### [BRIEF]
What follows is data; output all of it exactly as given.

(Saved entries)
============

/-- The unit identities of the certificate in any commutative ring with `b² = 2ω − 1`, `bω = ω + 24b − 48`, `ω² = 25ω − 12b − 36`, `s² = 2`:
`(1+s)(−1+s) = 1`; `e₄ ē₄ = 1`; `e₅ (ē₅ u) = 1`; `ε ε' = 1`; `u·(−h₂) = 1` (see the module docstring for the elements). [folklore] -/
theorem layer_unit_ids_d63644 {R : Type*} [CommRing R] (b ω s : R) (R1 : b ^ 2 = 2 * ω - 1) (R2 : b * ω = ω + 24 * b - 48)
    (R3 : ω ^ 2 = 25 * ω - 12 * b - 36) (hs : s ^ 2 = 2) :
    (1 + s) * (-1 + s) = 1 ∧
    ((12 - 5 * b) + (b - ω) * s) * ((12 - 5 * b) - (b - ω) * s) = 1 ∧
    ((-580 + 283 * b + 98 * ω) + (845 - 191 * b - 83 * ω) * s) *
      (((-580 + 283 * b + 98 * ω) - (845 - 191 * b - 83 * ω) * s) * (16593903 - 11362268 * b + 2748892 * ω)) = 1 ∧
    (-10969 + 278 * b + 246 * b ^ 2) * (-3189 + 1058 * b + 206 * b ^ 2) = 1 ∧
    (16593903 - 11362268 * b + 2748892 * ω) * (-(567201 - 176732 * b - 68820 * ω)) = 1 := by
  refine ⟨?_, ?_, ?_, ?_, ?_⟩
  · linear_combination ((1 : R)) * hs
  · linear_combination ((25 : R) + (-1 : R) * s ^ 2) * R1 + ((2 : R) * s ^ 2) * R2 + ((-1 : R) * s ^ 2) * R3 + ((-59 : R) + (-25 : R) * ω + (60 : R) * b) * hs
  · linear_combination ((5058994436407 : R) + (-4272988663063 : R) * s ^ 2 + (-410086270036 : R) * ω + (259969740156 : R) * ω * s ^ 2 + (-909992681852 : R) * b + (414506898908 : R) * b * s ^ 2) * R1 + ((213352973180 : R) + (-389498502526 : R) * s ^ 2 + (43352319584 : R) * ω + (-8881705500 : R) * ω * s ^ 2) * R2 + ((-269937449436 : R) + (308901533185 : R) * s ^ 2 + (26400358768 : R) * ω + (-18937116988 : R) * ω * s ^ 2) * R3 + ((76 : R) + (-105 : R) * ω + (318 : R) * b) * hs
  · linear_combination ((-2800660 : R) + (101352 : R) * ω + (317536 : R) * b + (50676 : R) * b ^ 2) * R1 + ((635072 : R)) * R2 + ((202704 : R)) * R3
  · linear_combination ((-2008076348176 : R)) * R1 + ((-296134102816 : R)) * R2 + ((189178747440 : R)) * R3

/-- If `a · c = 1` and `0 < c` then `0 < a`; if `c < 0` then `a < 0` (real numbers). [folklore] -/
private theorem pos_of_mul_eq_one {a c : ℝ} (h : a * c = 1) (hc : 0 < c) : 0 < a := by
  by_contra hle; push Not at hle; nlinarith

/-- If `a · c = 1` and `c < 0` then `a < 0` (real numbers). [folklore] -/
private theorem neg_of_mul_eq_one {a c : ℝ} (h : a * c = 1) (hc : c < 0) : a < 0 := by
  by_contra hle; push Not at hle; nlinarith

/-- If `a · c = −1` and `0 < c` then `a < 0` (real numbers). [folklore] -/
private theorem neg_of_mul_eq_neg_one {a c : ℝ} (h : a * c = -1) (hc : 0 < c) : a < 0 := by
  by_contra hle; push Not at hle; nlinarith

/-- If `a · c = −1` and `c < 0` then `0 < a` (real numbers). [folklore] -/
private theorem pos_of_mul_eq_neg_one {a c : ℝ} (h : a * c = -1) (hc : c < 0) : 0 < a := by
  by_contra hle; push Not at hle; nlinarith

============

### [ANSWER FOR THE TASK]
/-- The unit identities of the certificate in any commutative ring with `b² = 2ω − 1`, `bω = ω + 24b − 48`, `ω² = 25ω − 12b − 36`, `s² = 2`:
`(1+s)(−1+s) = 1`; `e₄ ē₄ = 1`; `e₅ (ē₅ u) = 1`; `ε ε' = 1`; `u·(−h₂) = 1` (see the module docstring for the elements). [folklore] -/
theorem layer_unit_ids_d63644 {R : Type*} [CommRing R] (b ω s : R) (R1 : b ^ 2 = 2 * ω - 1) (R2 : b * ω = ω + 24 * b - 48)
    (R3 : ω ^ 2 = 25 * ω - 12 * b - 36) (hs : s ^ 2 = 2) :
    (1 + s) * (-1 + s) = 1 ∧
    ((12 - 5 * b) + (b - ω) * s) * ((12 - 5 * b) - (b - ω) * s) = 1 ∧
    ((-580 + 283 * b + 98 * ω) + (845 - 191 * b - 83 * ω) * s) *
      (((-580 + 283 * b + 98 * ω) - (845 - 191 * b - 83 * ω) * s) * (16593903 - 11362268 * b + 2748892 * ω)) = 1 ∧
    (-10969 + 278 * b + 246 * b ^ 2) * (-3189 + 1058 * b + 206 * b ^ 2) = 1 ∧
    (16593903 - 11362268 * b + 2748892 * ω) * (-(567201 - 176732 * b - 68820 * ω)) = 1 := by
  refine ⟨?_, ?_, ?_, ?_, ?_⟩
  · linear_combination ((1 : R)) * hs
  · linear_combination ((25 : R) + (-1 : R) * s ^ 2) * R1 + ((2 : R) * s ^ 2) * R2 + ((-1 : R) * s ^ 2) * R3 + ((-59 : R) + (-25 : R) * ω + (60 : R) * b) * hs
  · linear_combination ((5058994436407 : R) + (-4272988663063 : R) * s ^ 2 + (-410086270036 : R) * ω + (259969740156 : R) * ω * s ^ 2 + (-909992681852 : R) * b + (414506898908 : R) * b * s ^ 2) * R1 + ((213352973180 : R) + (-389498502526 : R) * s ^ 2 + (43352319584 : R) * ω + (-8881705500 : R) * ω * s ^ 2) * R2 + ((-269937449436 : R) + (308901533185 : R) * s ^ 2 + (26400358768 : R) * ω + (-18937116988 : R) * ω * s ^ 2) * R3 + ((76 : R) + (-105 : R) * ω + (318 : R) * b) * hs
  · linear_combination ((-2800660 : R) + (101352 : R) * ω + (317536 : R) * b + (50676 : R) * b ^ 2) * R1 + ((635072 : R)) * R2 + ((202704 : R)) * R3
  · linear_combination ((-2008076348176 : R)) * R1 + ((-296134102816 : R)) * R2 + ((189178747440 : R)) * R3

/-- If `a · c = 1` and `0 < c` then `0 < a`; if `c < 0` then `a < 0` (real numbers). [folklore] -/
private theorem pos_of_mul_eq_one {a c : ℝ} (h : a * c = 1) (hc : 0 < c) : 0 < a := by
  by_contra hle; push Not at hle; nlinarith

/-- If `a · c = 1` and `c < 0` then `a < 0` (real numbers). [folklore] -/
private theorem neg_of_mul_eq_one {a c : ℝ} (h : a * c = 1) (hc : c < 0) : a < 0 := by
  by_contra hle; push Not at hle; nlinarith

/-- If `a · c = −1` and `0 < c` then `a < 0` (real numbers). [folklore] -/
private theorem neg_of_mul_eq_neg_one {a c : ℝ} (h : a * c = -1) (hc : 0 < c) : a < 0 := by
  by_contra hle; push Not at hle; nlinarith

/-- If `a · c = −1` and `c < 0` then `0 < a` (real numbers). [folklore] -/
private theorem pos_of_mul_eq_neg_one {a c : ℝ} (h : a * c = -1) (hc : c < 0) : 0 < a := by
  by_contra hle; push Not at hle; nlinarith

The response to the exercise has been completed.